— А что, может быть, и вас, товарищ Тарасов, кто-то проверить взялся? — усмехнулся один из проспекторов.
— Откуда же я могу знать.
— Только не сердитесь, — продолжал другой, — но не пойму, зачем вы его в кассу отнесли. В скупке золото спокойно принимают. Вы же всех опрашивали, хозяин не нашелся. Ваше право было…
— Но золото же не мое!
— Чудак!
Так с тех пор и пошло: «Чудак».
5
Знакомство
Большую часть времени Тарасов отдавал проверке заброшенных разработок и разведок, обследовал месторождения, найденные местными жителями. Такая работа была ему больше всего по сердцу. Он сразу же превращался в геолога-поисковика, сутками мог бродить по горам, отбивать или мыть пробы. А вернувшись в трест и едва успев получить новую заявку или раскопать в архивах материалы о каком-нибудь старом руднике, немедленно начинал доказывать руководителям треста, что разобраться можно, только побывав на месте, и просил о командировке.
Однажды в пачке заявлений и писем первооткрывателей внимание Тарасова привлек самодельный конверт, на углу которого стоял штамп: «Красноармейское». Письмо начиналось с обычных приветствий. Затем сообщалось, что, будучи в армии, красноармеец многое понял и что желание принести посильную пользу родному краю заставляет его писать это письмо. «…Почти у самой нашей деревни Кисовки, в горе, за старой мельницей, есть канавы.
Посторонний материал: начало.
import Literature.Analysis.FunctionSpaces.TorusSobolevSpaceProofs
import Summits.AnomalousDissipation.AnomalousDissipation.Theorems.PumpedMirrorNoSmoothMirrorDodgerTG

/-! # SteadyMirrorGate — T3 rung of `N` (`NoMirrorDodgerTG`, stmt-AnomalousDissipation-33832) on the smooth solenoidal class,
under a `Theorems/SteadyMirrorGate*` module name.

The route's kernel tribunal imports only the landed `Theorems/SteadyMirrorGate*` modules, so the rung proved in
`Theorems/PumpedMirrorNoSmoothMirrorDodgerTG.lean` (census g20 p829921; crit-1 g12 ruling STATUS l.2141 (2): admissible as the
SMG `--witness`) is not visible to it. This file states the rung in its natural STRONGER form — the redundant hypothesis
`v ∈ V` of the crux is dropped (`𝒱 ⊆ V`, `Torus.smoothSolenoidal_subset_energySpaceV_holds`) — and proves it from the landed
theorem by name. -/

namespace Summit.AnomalousDissipation.AnomalousDissipation.Theorems.SteadyMirrorGate

/-- **Rung of `SteadyMirrorGate.NoMirrorDodgerTG` (stmt-AnomalousDissipation-33832) on `𝒱`**: at the Taylor–Green force no
`v ∈ H` whose `L²` class lies in the smooth solenoidal class `𝒱` and which is `K`-odd almost everywhere is a steady `H`-weak
Euler state. Compared with the crux: the class hypothesis `v ∈ 𝒱` is ADDED and the (then redundant, `𝒱 ⊆ V`) hypothesis
`v ∈ V` is DROPPED. Proof: `PumpedMirrorNoSmoothMirrorDodgerTG.noMirrorDodgerTG_smoothSolenoidal` +
`Torus.smoothSolenoidal_subset_energySpaceV_holds`. [folklore] -/
theorem noMirrorDodgerTG_rung_smoothSolenoidal :
    ∀ f : UnitAddTorus (Fin 3) → EuclideanSpace ℝ (Fin 3), f = (fun x => !₂[(fourier 1 (x 0) : ℂ).im *
      (fourier 1 (x 1) : ℂ).re * (fourier 1 (x 2) : ℂ).re, -((fourier 1 (x 0) : ℂ).re * (fourier 1 (x 1) : ℂ).im *
      (fourier 1 (x 2) : ℂ).re), (0 : ℝ)]) →
    ∀ v : ↥(Literature.Analysis.FunctionSpaces.Torus.energySpace (Fin 3)),
      (v : MeasureTheory.Lp (EuclideanSpace ℝ (Fin 3)) 2
        (MeasureTheory.volume : MeasureTheory.Measure (UnitAddTorus (Fin 3)))) ∈
          Literature.Analysis.FunctionSpaces.Torus.smoothSolenoidal (Fin 3) →
      (∀ i j : Fin 3, (fun x => ((v : MeasureTheory.Lp (EuclideanSpace ℝ (Fin 3)) 2
          (MeasureTheory.volume : MeasureTheory.Measure (UnitAddTorus (Fin 3)))) :
            UnitAddTorus (Fin 3) → EuclideanSpace ℝ (Fin 3)) (Function.update x i (-x i)) j) =ᵐ[MeasureTheory.volume]
        (fun x => if j = i then -(((v : MeasureTheory.Lp (EuclideanSpace ℝ (Fin 3)) 2
          (MeasureTheory.volume : MeasureTheory.Measure (UnitAddTorus (Fin 3)))) :
            UnitAddTorus (Fin 3) → EuclideanSpace ℝ (Fin 3)) x j)
          else ((v : MeasureTheory.Lp (EuclideanSpace ℝ (Fin 3)) 2
            (MeasureTheory.volume : MeasureTheory.Measure (UnitAddTorus (Fin 3)))) :
              UnitAddTorus (Fin 3) → EuclideanSpace ℝ (Fin 3)) x j)) →
      ¬ Literature.Analysis.FluidPDE.Torus.IsSteadyWeakSolution 0 f v := by
  intro f hf v hsm hK
  exact Summit.AnomalousDissipation.AnomalousDissipation.Theorems.PumpedMirrorNoSmoothMirrorDodgerTG.noMirrorDodgerTG_smoothSolenoidal
    f hf v hsm (Literature.Analysis.FunctionSpaces.Torus.smoothSolenoidal_subset_energySpaceV_holds hsm) hK

end Summit.AnomalousDissipation.AnomalousDissipation.Theorems.SteadyMirrorGate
Да и сама-то мельница, как говорят старики, — сообщал автор письма, — раньше была небольшой обогатительной фабрикой, выстроенной для добычи золота. Рассказывают, что здесь вел большую разведку частник-золотопромышленник Часов перед самой революцией. Почему забросил — неизвестно. Думаю, что надо бы все это проверить. Со своей стороны так считаю, что частный капиталист царского времени зря строить фабрику не стал бы… К сему остаюсь с ком-приветом…»
Подпись была неразборчивой, но к письму прилагалась записка политрука, хорошо характеризовавшая автора письма и содержавшая просьбу сообщить о результатах проверки факта, изложенного в письме, в часть.
Геолог заинтересовался письмом и месторождением, разведка которого была остановлена по неясным причинам. В письме, судя по всему, упоминался тот самый золотопромышленник Часовников, который теперь работал в тресте в должности проспектора и сидел в. производственном отделе почти рядом с Тарасовым. Все его докладные записки по вопросам ревизии тех или иных старых разведок и рудников Тарасов внимательно прочитал. Теперь пришлось делать это вторично. Ни в одном из них Кисовки не значилось.
Тарасов насторожился. Невольно возникла мысль, что в этом случае Часовников пытался скрыть наиболее удачную разведку, сохранив ее результаты, как говорится, впрок, авось себе сгодится; а может быть, он, напротив, стремился скрыть собственную грубую ошибку. Решить, какое из предложений верно, можно было бы двумя путями: поговорить начистоту с самим Часовниковым либо выехать на место, провести внимательное геологическое обследование, взять контрольные пробы руды, может быть предварительно расчистив старые выработки.
Собрав по району Кисовки все данные, какие удалось найти в скудных местных архивах, геолог доложил главному инженеру треста о необходимости ревизии и попросил разрешения заняться проверкой на месте. С ним согласились, но порекомендовали взять с собой Часовникова, не открывая ему цели поездки, и посмотреть, как будет себя вести бывший золотопромышленник, прибыв на заброшенный им участок.
Часовникову сказали, что нужно поехать вместе с Тарасовым для осмотра объектов, указанных первооткрывателями. Старику явно не очень хотелось ехать вместе с «чудаком», да еще на положении подчиненного, но ослушаться начальства он не посмел.
Ранним утром ходок, запряженный приземистой бурой лошаденкой, выкатился из окраинной улочки Усть-Каменогорска. Дорога полого поднималась на холмы, разделяющие долины двух правых притоков Иртыша — рек Ульбы и Убы, впадающих в него чуть пониже города.
Спутники долго молчали. Невысокий Часовников казался совсем маленьким потому, что обложился сеном и согнулся, ежась от утреннего холодка. Тарасов, держа в руках вожжи, внимательно вглядывался в окружающий пейзаж невысокого нагорья и лишь временами легонько понукал лошадь.